- _Brief_:
The span to repeat in the listing below runs from the line containing "let i₀ : Fin" to the line containing "have hvv : v₁ - v₂ ∈ Γ := by", inclusive. Repeat it exactly, and only it.

- _Records to use_:
import Mathlib

/-!
# Tier4/Line1/AddFundamentalDomainOfCompact — the additive twin of `FundamentalDomainOfCompact` (rung C4 support)

Blind re-derivation cell `pub-hodge-repro`, Tier 4 (README §9–§10), seat t4-L1-p5 (prover, LINE L1, gen 0).
Mathlib only.  The generic construction of `Tier4/Line1/FundamentalDomainOfCompact.lean` (p662894) — a discrete countable
subgroup `Γ` with a compact `C`, `Γ · C = G`, has a measurable exact transversal inside `C` — for ADDITIVE groups, as the
adelic Minkowski step (C4) of the R-c cut needs it for `k⁴ ⊆ 𝔸_k⁴` under translation.  Same proof, additively.

Nothing here says anything about the status of the Hodge conjecture for CM abelian varieties, which is NOT proved
(HC_CM is NOT proved by anyone in this repository).
-/

set_option autoImplicit false

noncomputable section

namespace Summit.Ventures.HodgeRepro.Tier4.Line1

open MeasureTheory Topology Set
open scoped Pointwise

section GenericAdd

variable {G : Type*} [AddCommGroup G] [TopologicalSpace G] [IsTopologicalAddGroup G]

/-- A discrete subgroup `Γ` of a topological group admits an open neighbourhood `V` of `1` with
`V V⁻¹ ∩ Γ = {1}`: if `a, b ∈ V` and `a b⁻¹ ∈ Γ` then `a = b`. -/
theorem exists_open_nhds_zero_of_discrete' (Γ : AddSubgroup G) [DiscreteTopology Γ] :
    ∃ V : Set G, IsOpen V ∧ (0 : G) ∈ V ∧ ∀ a ∈ V, ∀ b ∈ V, a - b ∈ Γ → a = b := by
  have h1 : IsOpen ({0} : Set Γ) := isOpen_discrete _
  obtain ⟨U, hU, hU1⟩ := isOpen_induced_iff.1 h1
  have hU1' : (0 : G) ∈ U := by
    have : (0 : Γ) ∈ Subtype.val ⁻¹' U := by
      rw [hU1]
      exact Set.mem_singleton _
    exact this
  obtain ⟨V₀, hV₀, h1V₀, hV₀U⟩ := exists_open_nhds_zero_half (hU.mem_nhds hU1')
  refine ⟨V₀ ∩ -V₀, hV₀.inter hV₀.neg, ⟨h1V₀, by simpa using h1V₀⟩, ?_⟩
  rintro a ⟨ha, -⟩ b ⟨-, hb⟩ hab
  have hmem : a - b ∈ U := by
    rw [sub_eq_add_neg]
    exact hV₀U a ha (-b) (Set.mem_neg.1 hb)
  have hmem' : (⟨a - b, hab⟩ : Γ) ∈ Subtype.val ⁻¹' U := hmem
  rw [hU1] at hmem'
  have h : a - b = 0 := congrArg Subtype.val (Set.mem_singleton_iff.1 hmem')
  exact sub_eq_zero.1 h

variable [T2Space G] [MeasurableSpace G] [BorelSpace G]

/-- **The generic reduction.**  `Γ` a discrete countable subgroup of the Hausdorff topological group `G`, `C ⊆ G`
compact with `Γ · C = G`: for every measure `μ` on `G` there is a measurable `D ⊆ C` which is a fundamental domain
for the left action of `Γ` (every orbit meets `D` exactly once). -/
theorem exists_isAddFundamentalDomain_subset_of_isCompact (Γ : AddSubgroup G) [DiscreteTopology Γ]
    [Countable Γ] (μ : Measure G) {C : Set G} (hC : IsCompact C)
    (hcov : ∀ x : G, ∃ γ : Γ, ∃ c ∈ C, x = (γ : G) + c) :
    ∃ D : Set G, D ⊆ C ∧ MeasurableSet D ∧ IsAddFundamentalDomain Γ D μ := by
  classical
  obtain ⟨V, hV, h1V, hVΓ⟩ := exists_open_nhds_zero_of_discrete' Γ
  -- the open cover of `C` by the right translates `V x`, `x ∈ C`, and a finite subcover
  have hcover : C ⊆ ⋃ x : C, (fun v => v + (x : G)) '' V := fun c hc =>
    Set.mem_iUnion.2 ⟨⟨c, hc⟩, ⟨0, h1V, zero_add c⟩⟩
  obtain ⟨t, ht⟩ := hC.elim_finite_subcover (fun x : C => (fun v => v + (x : G)) '' V)
    (fun x => (Homeomorph.addRight (x : G)).isOpenMap V hV) hcover
  -- enumerate the finite subcover by `Fin n`
  let n := t.card
  let x : Fin n → G := fun i => ((t.equivFin.symm i).1 : C)
  have hx : ∀ c ∈ C, ∃ i : Fin n, c ∈ (fun v => v + x i) '' V := by
    intro c hc
    obtain ⟨i, hi, hci⟩ := Set.mem_iUnion₂.1 (ht hc)
    refine ⟨t.equivFin ⟨i, hi⟩, ?_⟩
    have hxi : x (t.equivFin ⟨i, hi⟩) = (i : G) := by
      simp only [x, Equiv.symm_apply_apply]
    rw [hxi]
    exact hci
  -- the pieces
  let A : Fin n → Set G := fun i => ((fun v => v + x i) '' V) ∩ C
  have hAmeas : ∀ i, MeasurableSet (A i) := fun i =>
    ((Homeomorph.addRight (x i)).isOpenMap V hV).measurableSet.inter hC.isClosed.measurableSet
  have hAC : ∀ i, A i ⊆ C := fun i => Set.inter_subset_right
  let B : Fin n → Set G := fun i => ⋃ (j : Fin n) (_ : j < i), ⋃ γ : Γ, (γ : G) +ᵥ A j
  have hBmeas : ∀ i, MeasurableSet (B i) := fun i =>
    MeasurableSet.iUnion fun j => MeasurableSet.iUnion fun _ => MeasurableSet.iUnion fun γ =>
      (hAmeas j).const_vadd (γ : G)
  have hmemB : ∀ i (z : G), z ∈ B i ↔ ∃ j : Fin n, j < i ∧ ∃ γ : Γ, -(γ : G) + z ∈ A j := by
    intro i z
    simp only [B, Set.mem_iUnion, Set.mem_vadd_set_iff_neg_vadd_mem, vadd_eq_add]
    exact ⟨fun ⟨j, hj, γ, h⟩ => ⟨j, hj, γ, h⟩, fun ⟨j, hj, γ, h⟩ => ⟨j, hj, γ, h⟩⟩
  let D : Set G := ⋃ i, A i \ B i
  have hDmeas : MeasurableSet D := MeasurableSet.iUnion fun i => (hAmeas i).diff (hBmeas i)
  refine ⟨D, Set.iUnion_subset fun i => Set.sdiff_subset.trans (hAC i), hDmeas, ?_⟩
  refine IsAddFundamentalDomain.mk' hDmeas.nullMeasurableSet ?_
  intro y
  -- the orbit of `y` meets some piece: pick the least index
  have hP : ∃ m : ℕ, ∃ hm : m < n, ∃ γ : Γ, (γ : G) + y ∈ A ⟨m, hm⟩ := by
    obtain ⟨γ₀, c, hc, rfl⟩ := hcov y
    obtain ⟨i, hi⟩ := hx c hc
    refine ⟨i.1, i.2, -γ₀, ?_⟩
    have : ((-γ₀ : Γ) : G) + ((γ₀ : G) + c) = c := by
      rw [AddSubgroup.coe_neg, neg_add_cancel_left]
    rw [this]
    exact ⟨hi, hc⟩
  let i₀ : Fin n := ⟨Nat.find hP, (Nat.find_spec hP).1⟩
  obtain ⟨γ₁, hγ₁⟩ := (Nat.find_spec hP).2
  have hγ₁A : (γ₁ : G) + y ∈ A i₀ := hγ₁
  have hγ₁B : (γ₁ : G) + y ∉ B i₀ := by
    intro hB
    obtain ⟨j, hj, γ', hmem⟩ := (hmemB i₀ _).1 hB
    have hjlt : j.1 < Nat.find hP := hj
    refine Nat.find_min hP hjlt ⟨j.2, -γ' + γ₁, ?_⟩
    have : ((-γ' + γ₁ : Γ) : G) + y = -(γ' : G) + ((γ₁ : G) + y) := by
      rw [AddSubgroup.coe_add, AddSubgroup.coe_neg, add_assoc]
    rw [this]
    exact hmem
  have hD : ∀ γ : Γ, γ +ᵥ y ∈ D ↔ ∃ i : Fin n, (γ : G) + y ∈ A i ∧ (γ : G) + y ∉ B i := by
    intro γ
    simp only [D, Set.mem_iUnion, Set.mem_sdiff]
    rfl
  refine ⟨γ₁, (hD γ₁).2 ⟨i₀, hγ₁A, hγ₁B⟩, ?_⟩
  -- uniqueness
  intro γ₂ hγ₂
  obtain ⟨i₂, hA₂, hB₂⟩ := (hD γ₂).1 hγ₂
  -- the two indices agree
  have hi : i₂ = i₀ := by
    rcases lt_trichotomy i₂ i₀ with hlt | heq | hgt
    · exact absurd ((hmemB i₀ _).2 ⟨i₂, hlt, γ₁ - γ₂, by
        have : -((γ₁ - γ₂ : Γ) : G) + ((γ₁ : G) + y) = (γ₂ : G) + y := by
          rw [AddSubgroup.coe_sub]
          abel
        rw [this]
        exact hA₂⟩) hγ₁B
    · exact heq
    · exact absurd ((hmemB i₂ _).2 ⟨i₀, hgt, γ₂ - γ₁, by
        have : -((γ₂ - γ₁ : Γ) : G) + ((γ₂ : G) + y) = (γ₁ : G) + y := by
          rw [AddSubgroup.coe_sub]
          abel
        rw [this]
        exact hγ₁A⟩) hB₂
  rw [hi] at hA₂ hB₂
  -- both lie in the same translate `V x`, so they differ by an element of `V V⁻¹ ∩ Γ = {1}`
  obtain ⟨v₁, hv₁, hv₁y⟩ := hγ₁A.1
  obtain ⟨v₂, hv₂, hv₂y⟩ := hA₂.1
  have hvv : v₁ - v₂ ∈ Γ := by
    have e : v₁ - v₂ = ((γ₁ - γ₂ : Γ) : G) := by
      rw [AddSubgroup.coe_sub]
      have h1 : v₁ = (γ₁ : G) + y - x i₀ := by
        rw [← hv₁y]
        simp only [add_sub_cancel_right]
      have h2 : v₂ = (γ₂ : G) + y - x i₀ := by
        rw [← hv₂y]
        simp only [add_sub_cancel_right]
      rw [h1, h2]
      abel
    rw [e]
    exact Subtype.mem _
  have hv : v₁ = v₂ := hVΓ v₁ hv₁ v₂ hv₂ hvv
  have hy : (γ₂ : G) + y = (γ₁ : G) + y := by rw [← hv₁y, ← hv₂y, hv]
  exact Subtype.ext (add_right_cancel hy)

/-- The same, packaged as in (I1-c): a fundamental domain with compact closure. -/
theorem exists_isAddFundamentalDomain_isCompact_closure_of_isCompact (Γ : AddSubgroup G)
    [DiscreteTopology Γ] [Countable Γ] (μ : Measure G) {C : Set G} (hC : IsCompact C)
    (hcov : ∀ x : G, ∃ γ : Γ, ∃ c ∈ C, x = (γ : G) + c) :
    ∃ D : Set G, IsAddFundamentalDomain Γ D μ ∧ IsCompact (closure D) := by
  obtain ⟨D, hDC, -, hD⟩ := exists_isAddFundamentalDomain_subset_of_isCompact Γ μ hC hcov
  exact ⟨D, hD, hC.closure_of_subset hDC⟩

end GenericAdd

end Summit.Ventures.HodgeRepro.Tier4.Line1

end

- _Answer to this exercise_:
  let i₀ : Fin n := ⟨Nat.find hP, (Nat.find_spec hP).1⟩
  obtain ⟨γ₁, hγ₁⟩ := (Nat.find_spec hP).2
  have hγ₁A : (γ₁ : G) + y ∈ A i₀ := hγ₁
  have hγ₁B : (γ₁ : G) + y ∉ B i₀ := by
    intro hB
    obtain ⟨j, hj, γ', hmem⟩ := (hmemB i₀ _).1 hB
    have hjlt : j.1 < Nat.find hP := hj
    refine Nat.find_min hP hjlt ⟨j.2, -γ' + γ₁, ?_⟩
    have : ((-γ' + γ₁ : Γ) : G) + y = -(γ' : G) + ((γ₁ : G) + y) := by
      rw [AddSubgroup.coe_add, AddSubgroup.coe_neg, add_assoc]
    rw [this]
    exact hmem
  have hD : ∀ γ : Γ, γ +ᵥ y ∈ D ↔ ∃ i : Fin n, (γ : G) + y ∈ A i ∧ (γ : G) + y ∉ B i := by
    intro γ
    simp only [D, Set.mem_iUnion, Set.mem_sdiff]
    rfl
  refine ⟨γ₁, (hD γ₁).2 ⟨i₀, hγ₁A, hγ₁B⟩, ?_⟩
  -- uniqueness
  intro γ₂ hγ₂
  obtain ⟨i₂, hA₂, hB₂⟩ := (hD γ₂).1 hγ₂
  -- the two indices agree
  have hi : i₂ = i₀ := by
    rcases lt_trichotomy i₂ i₀ with hlt | heq | hgt
    · exact absurd ((hmemB i₀ _).2 ⟨i₂, hlt, γ₁ - γ₂, by
        have : -((γ₁ - γ₂ : Γ) : G) + ((γ₁ : G) + y) = (γ₂ : G) + y := by
          rw [AddSubgroup.coe_sub]
          abel
        rw [this]
        exact hA₂⟩) hγ₁B
    · exact heq
    · exact absurd ((hmemB i₂ _).2 ⟨i₀, hgt, γ₂ - γ₁, by
        have : -((γ₂ - γ₁ : Γ) : G) + ((γ₂ : G) + y) = (γ₁ : G) + y := by
          rw [AddSubgroup.coe_sub]
          abel
        rw [this]
        exact hγ₁A⟩) hB₂
  rw [hi] at hA₂ hB₂
  -- both lie in the same translate `V x`, so they differ by an element of `V V⁻¹ ∩ Γ = {1}`
  obtain ⟨v₁, hv₁, hv₁y⟩ := hγ₁A.1
  obtain ⟨v₂, hv₂, hv₂y⟩ := hA₂.1
  have hvv : v₁ - v₂ ∈ Γ := by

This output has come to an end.